Goal of the exercise: After finding the line with "open scoped TensorProduct" in the entries below, retype exactly each line from there through the line with "open Literature.AlgebraicGeometry.Motives.HodgeStructure", including that final line.

Start of Records supplied

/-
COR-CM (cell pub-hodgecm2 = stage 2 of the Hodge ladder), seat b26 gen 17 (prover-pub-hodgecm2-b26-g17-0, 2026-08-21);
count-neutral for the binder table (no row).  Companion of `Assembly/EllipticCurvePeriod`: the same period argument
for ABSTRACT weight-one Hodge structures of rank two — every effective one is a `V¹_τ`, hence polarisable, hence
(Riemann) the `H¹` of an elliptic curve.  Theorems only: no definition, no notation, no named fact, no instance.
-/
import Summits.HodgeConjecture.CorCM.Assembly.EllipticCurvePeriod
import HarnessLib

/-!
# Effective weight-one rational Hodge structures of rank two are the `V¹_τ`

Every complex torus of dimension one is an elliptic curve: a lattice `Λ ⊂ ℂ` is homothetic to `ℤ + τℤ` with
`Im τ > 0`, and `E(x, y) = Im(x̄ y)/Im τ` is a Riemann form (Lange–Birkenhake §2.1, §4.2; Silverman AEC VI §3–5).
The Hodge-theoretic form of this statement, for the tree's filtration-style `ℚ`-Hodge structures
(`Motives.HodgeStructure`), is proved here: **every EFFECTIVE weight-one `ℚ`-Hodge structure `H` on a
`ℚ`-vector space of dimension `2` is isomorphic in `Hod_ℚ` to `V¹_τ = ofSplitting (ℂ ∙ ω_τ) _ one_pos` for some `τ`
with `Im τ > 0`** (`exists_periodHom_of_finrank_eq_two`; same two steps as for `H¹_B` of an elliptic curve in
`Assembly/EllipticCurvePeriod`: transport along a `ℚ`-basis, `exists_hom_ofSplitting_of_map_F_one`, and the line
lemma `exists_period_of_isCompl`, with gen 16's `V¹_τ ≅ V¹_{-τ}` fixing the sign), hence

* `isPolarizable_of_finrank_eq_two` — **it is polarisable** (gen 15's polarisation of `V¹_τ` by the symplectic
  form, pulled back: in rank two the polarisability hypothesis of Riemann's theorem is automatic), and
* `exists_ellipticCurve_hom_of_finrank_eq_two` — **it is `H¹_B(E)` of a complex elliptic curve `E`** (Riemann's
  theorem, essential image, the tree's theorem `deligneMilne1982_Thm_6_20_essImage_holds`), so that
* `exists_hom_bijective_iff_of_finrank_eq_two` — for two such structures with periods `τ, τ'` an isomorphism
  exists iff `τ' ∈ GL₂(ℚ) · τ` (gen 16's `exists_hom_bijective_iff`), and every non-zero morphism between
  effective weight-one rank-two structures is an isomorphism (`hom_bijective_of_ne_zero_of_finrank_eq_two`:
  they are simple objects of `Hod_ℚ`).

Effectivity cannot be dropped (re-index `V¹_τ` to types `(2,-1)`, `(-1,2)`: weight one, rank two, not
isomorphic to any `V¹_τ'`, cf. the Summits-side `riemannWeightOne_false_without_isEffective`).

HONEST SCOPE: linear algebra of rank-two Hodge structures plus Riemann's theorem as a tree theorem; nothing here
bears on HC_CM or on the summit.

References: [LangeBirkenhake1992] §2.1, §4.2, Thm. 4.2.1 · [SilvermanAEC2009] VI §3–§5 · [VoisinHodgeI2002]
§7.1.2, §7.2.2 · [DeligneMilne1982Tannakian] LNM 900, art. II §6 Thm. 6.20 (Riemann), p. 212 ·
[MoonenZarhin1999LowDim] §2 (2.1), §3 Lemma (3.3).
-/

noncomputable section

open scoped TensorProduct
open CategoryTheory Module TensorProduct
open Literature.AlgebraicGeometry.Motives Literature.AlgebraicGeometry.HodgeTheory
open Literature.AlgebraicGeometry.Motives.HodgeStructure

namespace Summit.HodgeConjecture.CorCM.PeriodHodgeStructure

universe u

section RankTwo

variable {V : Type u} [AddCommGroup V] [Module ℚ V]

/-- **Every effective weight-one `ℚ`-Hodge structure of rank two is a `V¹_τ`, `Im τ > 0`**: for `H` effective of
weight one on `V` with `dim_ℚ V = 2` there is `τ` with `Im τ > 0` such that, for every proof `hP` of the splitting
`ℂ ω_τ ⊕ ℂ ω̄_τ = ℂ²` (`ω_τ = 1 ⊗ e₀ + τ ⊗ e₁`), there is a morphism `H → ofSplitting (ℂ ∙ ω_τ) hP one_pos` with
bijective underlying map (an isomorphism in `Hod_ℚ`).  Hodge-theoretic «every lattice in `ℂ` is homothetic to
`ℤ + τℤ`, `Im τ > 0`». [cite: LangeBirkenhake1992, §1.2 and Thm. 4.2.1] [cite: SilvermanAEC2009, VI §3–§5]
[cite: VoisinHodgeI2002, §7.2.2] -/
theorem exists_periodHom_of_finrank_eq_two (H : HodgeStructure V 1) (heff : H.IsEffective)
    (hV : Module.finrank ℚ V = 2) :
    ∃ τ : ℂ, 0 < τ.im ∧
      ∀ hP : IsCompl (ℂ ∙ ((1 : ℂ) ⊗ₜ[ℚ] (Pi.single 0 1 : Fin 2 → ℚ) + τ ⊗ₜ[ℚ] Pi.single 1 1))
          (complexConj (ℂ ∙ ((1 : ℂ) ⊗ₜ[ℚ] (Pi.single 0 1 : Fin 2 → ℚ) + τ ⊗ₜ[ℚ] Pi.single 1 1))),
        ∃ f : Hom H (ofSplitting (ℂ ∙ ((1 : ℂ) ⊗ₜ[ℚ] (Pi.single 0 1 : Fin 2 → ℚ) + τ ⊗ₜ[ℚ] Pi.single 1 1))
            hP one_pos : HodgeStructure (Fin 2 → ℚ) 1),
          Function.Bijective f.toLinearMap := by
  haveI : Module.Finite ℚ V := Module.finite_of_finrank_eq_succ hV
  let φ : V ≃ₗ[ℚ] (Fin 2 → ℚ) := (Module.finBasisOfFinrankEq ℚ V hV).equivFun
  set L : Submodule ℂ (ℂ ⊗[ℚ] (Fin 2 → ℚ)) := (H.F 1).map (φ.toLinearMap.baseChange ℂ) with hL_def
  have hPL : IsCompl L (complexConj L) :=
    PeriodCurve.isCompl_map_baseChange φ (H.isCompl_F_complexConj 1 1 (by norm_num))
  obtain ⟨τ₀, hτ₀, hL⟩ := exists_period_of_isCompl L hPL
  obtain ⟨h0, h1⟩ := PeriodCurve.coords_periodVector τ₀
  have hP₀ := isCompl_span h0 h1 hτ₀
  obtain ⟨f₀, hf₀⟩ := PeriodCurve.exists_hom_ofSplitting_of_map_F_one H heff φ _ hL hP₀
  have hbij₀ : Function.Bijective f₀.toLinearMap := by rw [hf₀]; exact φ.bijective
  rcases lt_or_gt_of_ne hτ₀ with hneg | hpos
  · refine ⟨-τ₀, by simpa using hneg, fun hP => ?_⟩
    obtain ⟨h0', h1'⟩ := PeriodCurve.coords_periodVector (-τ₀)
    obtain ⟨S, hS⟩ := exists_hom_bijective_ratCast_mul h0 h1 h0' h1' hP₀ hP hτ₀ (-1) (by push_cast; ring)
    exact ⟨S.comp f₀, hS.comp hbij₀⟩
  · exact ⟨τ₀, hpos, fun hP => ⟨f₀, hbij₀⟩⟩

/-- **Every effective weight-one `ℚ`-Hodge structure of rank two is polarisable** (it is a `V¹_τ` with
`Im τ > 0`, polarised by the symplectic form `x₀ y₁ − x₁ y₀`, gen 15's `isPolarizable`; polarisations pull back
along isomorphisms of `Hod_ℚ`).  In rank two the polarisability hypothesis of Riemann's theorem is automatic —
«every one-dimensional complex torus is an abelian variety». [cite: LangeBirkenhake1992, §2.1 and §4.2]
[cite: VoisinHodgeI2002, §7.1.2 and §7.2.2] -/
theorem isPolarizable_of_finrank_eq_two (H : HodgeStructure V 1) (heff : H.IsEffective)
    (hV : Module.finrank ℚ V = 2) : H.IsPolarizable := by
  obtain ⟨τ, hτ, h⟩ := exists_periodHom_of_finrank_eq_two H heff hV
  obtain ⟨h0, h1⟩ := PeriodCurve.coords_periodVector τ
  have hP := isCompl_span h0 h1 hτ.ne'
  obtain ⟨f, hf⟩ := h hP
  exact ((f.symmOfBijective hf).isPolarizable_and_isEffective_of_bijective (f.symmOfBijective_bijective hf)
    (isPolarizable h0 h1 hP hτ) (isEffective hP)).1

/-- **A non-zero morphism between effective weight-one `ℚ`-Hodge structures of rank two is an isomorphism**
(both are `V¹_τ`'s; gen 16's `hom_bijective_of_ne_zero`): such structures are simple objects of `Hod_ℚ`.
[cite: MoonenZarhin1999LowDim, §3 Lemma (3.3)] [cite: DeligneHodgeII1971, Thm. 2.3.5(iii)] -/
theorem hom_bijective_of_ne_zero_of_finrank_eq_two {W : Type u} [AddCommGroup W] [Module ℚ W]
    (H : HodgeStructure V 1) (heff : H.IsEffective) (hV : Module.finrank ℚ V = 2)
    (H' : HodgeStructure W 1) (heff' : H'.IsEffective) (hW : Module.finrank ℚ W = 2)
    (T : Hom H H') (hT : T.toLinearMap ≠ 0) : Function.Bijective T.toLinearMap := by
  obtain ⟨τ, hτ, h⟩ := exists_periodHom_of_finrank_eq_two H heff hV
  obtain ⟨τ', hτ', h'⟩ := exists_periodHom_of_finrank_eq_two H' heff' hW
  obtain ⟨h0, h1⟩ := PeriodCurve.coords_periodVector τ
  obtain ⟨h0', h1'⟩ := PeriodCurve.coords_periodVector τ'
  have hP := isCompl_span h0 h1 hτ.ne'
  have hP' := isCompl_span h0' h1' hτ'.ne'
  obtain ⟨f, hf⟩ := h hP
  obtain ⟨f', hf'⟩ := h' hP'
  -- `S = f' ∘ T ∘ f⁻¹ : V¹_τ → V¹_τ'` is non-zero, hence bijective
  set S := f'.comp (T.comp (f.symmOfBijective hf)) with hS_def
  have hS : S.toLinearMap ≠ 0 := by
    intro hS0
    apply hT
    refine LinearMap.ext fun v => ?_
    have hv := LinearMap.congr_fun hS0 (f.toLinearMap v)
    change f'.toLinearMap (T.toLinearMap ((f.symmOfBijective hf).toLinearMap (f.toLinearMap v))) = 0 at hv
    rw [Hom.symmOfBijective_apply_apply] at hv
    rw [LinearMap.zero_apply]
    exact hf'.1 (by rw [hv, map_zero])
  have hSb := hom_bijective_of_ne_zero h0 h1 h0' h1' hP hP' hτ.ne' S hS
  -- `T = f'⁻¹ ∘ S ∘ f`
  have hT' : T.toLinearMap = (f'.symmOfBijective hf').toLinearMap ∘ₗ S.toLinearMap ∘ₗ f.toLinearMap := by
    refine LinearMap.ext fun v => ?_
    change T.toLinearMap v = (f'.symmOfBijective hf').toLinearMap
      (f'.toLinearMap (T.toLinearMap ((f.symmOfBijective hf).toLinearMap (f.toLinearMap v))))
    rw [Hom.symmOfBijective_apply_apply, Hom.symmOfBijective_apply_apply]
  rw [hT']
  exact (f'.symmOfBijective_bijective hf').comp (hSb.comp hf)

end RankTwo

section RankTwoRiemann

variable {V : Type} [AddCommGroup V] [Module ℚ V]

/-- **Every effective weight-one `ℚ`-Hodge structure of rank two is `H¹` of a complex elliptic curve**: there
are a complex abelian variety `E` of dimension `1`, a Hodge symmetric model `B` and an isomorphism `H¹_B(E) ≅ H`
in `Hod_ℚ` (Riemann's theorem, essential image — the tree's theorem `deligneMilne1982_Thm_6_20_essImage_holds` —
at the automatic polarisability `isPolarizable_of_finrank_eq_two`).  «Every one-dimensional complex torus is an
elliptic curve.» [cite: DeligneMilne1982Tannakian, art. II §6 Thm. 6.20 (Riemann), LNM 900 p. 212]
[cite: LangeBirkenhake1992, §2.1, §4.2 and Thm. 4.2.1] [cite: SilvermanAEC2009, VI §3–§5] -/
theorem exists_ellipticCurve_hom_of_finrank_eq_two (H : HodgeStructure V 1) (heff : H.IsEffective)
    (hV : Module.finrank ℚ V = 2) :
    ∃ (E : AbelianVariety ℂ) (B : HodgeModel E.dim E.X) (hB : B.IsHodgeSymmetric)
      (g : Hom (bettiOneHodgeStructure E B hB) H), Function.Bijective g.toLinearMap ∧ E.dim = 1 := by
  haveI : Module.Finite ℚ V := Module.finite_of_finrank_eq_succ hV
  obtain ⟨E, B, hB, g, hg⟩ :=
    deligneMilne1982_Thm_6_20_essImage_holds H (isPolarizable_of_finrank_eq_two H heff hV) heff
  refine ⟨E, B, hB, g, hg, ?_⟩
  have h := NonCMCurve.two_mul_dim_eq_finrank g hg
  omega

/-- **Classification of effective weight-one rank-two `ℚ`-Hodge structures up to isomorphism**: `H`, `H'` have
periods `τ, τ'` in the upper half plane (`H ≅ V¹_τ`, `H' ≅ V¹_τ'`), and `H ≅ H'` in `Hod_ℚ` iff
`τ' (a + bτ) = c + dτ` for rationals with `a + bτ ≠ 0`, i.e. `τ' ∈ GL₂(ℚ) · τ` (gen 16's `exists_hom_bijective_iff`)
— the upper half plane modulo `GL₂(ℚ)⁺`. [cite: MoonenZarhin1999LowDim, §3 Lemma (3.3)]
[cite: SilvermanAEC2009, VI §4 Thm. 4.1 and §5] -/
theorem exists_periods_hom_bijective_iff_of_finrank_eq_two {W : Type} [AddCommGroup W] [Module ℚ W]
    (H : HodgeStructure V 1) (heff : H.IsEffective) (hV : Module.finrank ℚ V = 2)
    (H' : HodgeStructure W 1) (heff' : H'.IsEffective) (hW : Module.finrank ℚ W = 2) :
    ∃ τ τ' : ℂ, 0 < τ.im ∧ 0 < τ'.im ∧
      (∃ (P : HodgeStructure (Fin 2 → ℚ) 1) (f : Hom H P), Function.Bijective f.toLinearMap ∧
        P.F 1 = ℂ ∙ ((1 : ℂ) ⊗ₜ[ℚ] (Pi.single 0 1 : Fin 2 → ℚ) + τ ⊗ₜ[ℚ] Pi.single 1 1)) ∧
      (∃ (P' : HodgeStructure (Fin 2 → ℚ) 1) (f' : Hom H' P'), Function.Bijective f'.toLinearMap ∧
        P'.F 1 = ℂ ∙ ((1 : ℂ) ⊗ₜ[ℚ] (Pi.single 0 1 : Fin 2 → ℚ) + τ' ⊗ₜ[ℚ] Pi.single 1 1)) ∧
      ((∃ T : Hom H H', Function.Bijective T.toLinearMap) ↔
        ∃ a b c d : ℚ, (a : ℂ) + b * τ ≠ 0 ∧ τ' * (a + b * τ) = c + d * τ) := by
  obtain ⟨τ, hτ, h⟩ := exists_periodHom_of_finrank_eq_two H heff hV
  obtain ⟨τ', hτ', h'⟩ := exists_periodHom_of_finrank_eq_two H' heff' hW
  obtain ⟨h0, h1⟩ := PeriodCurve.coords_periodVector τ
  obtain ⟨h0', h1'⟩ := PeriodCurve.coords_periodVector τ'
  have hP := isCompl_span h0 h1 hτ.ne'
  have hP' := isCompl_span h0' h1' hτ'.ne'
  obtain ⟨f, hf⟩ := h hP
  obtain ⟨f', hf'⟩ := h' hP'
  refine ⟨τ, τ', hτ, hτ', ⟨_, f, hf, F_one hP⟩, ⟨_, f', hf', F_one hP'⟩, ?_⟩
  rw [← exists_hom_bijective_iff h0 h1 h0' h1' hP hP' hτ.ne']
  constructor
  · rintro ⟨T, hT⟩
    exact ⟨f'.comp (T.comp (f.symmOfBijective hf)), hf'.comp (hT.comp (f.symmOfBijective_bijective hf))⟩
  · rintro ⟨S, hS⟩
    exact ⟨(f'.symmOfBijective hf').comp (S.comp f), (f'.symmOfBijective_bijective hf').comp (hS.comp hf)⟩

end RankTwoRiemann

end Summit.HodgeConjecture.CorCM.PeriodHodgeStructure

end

End of Records supplied

Your solution:
open scoped TensorProduct
open CategoryTheory Module TensorProduct
open Literature.AlgebraicGeometry.Motives Literature.AlgebraicGeometry.HodgeTheory
open Literature.AlgebraicGeometry.Motives.HodgeStructure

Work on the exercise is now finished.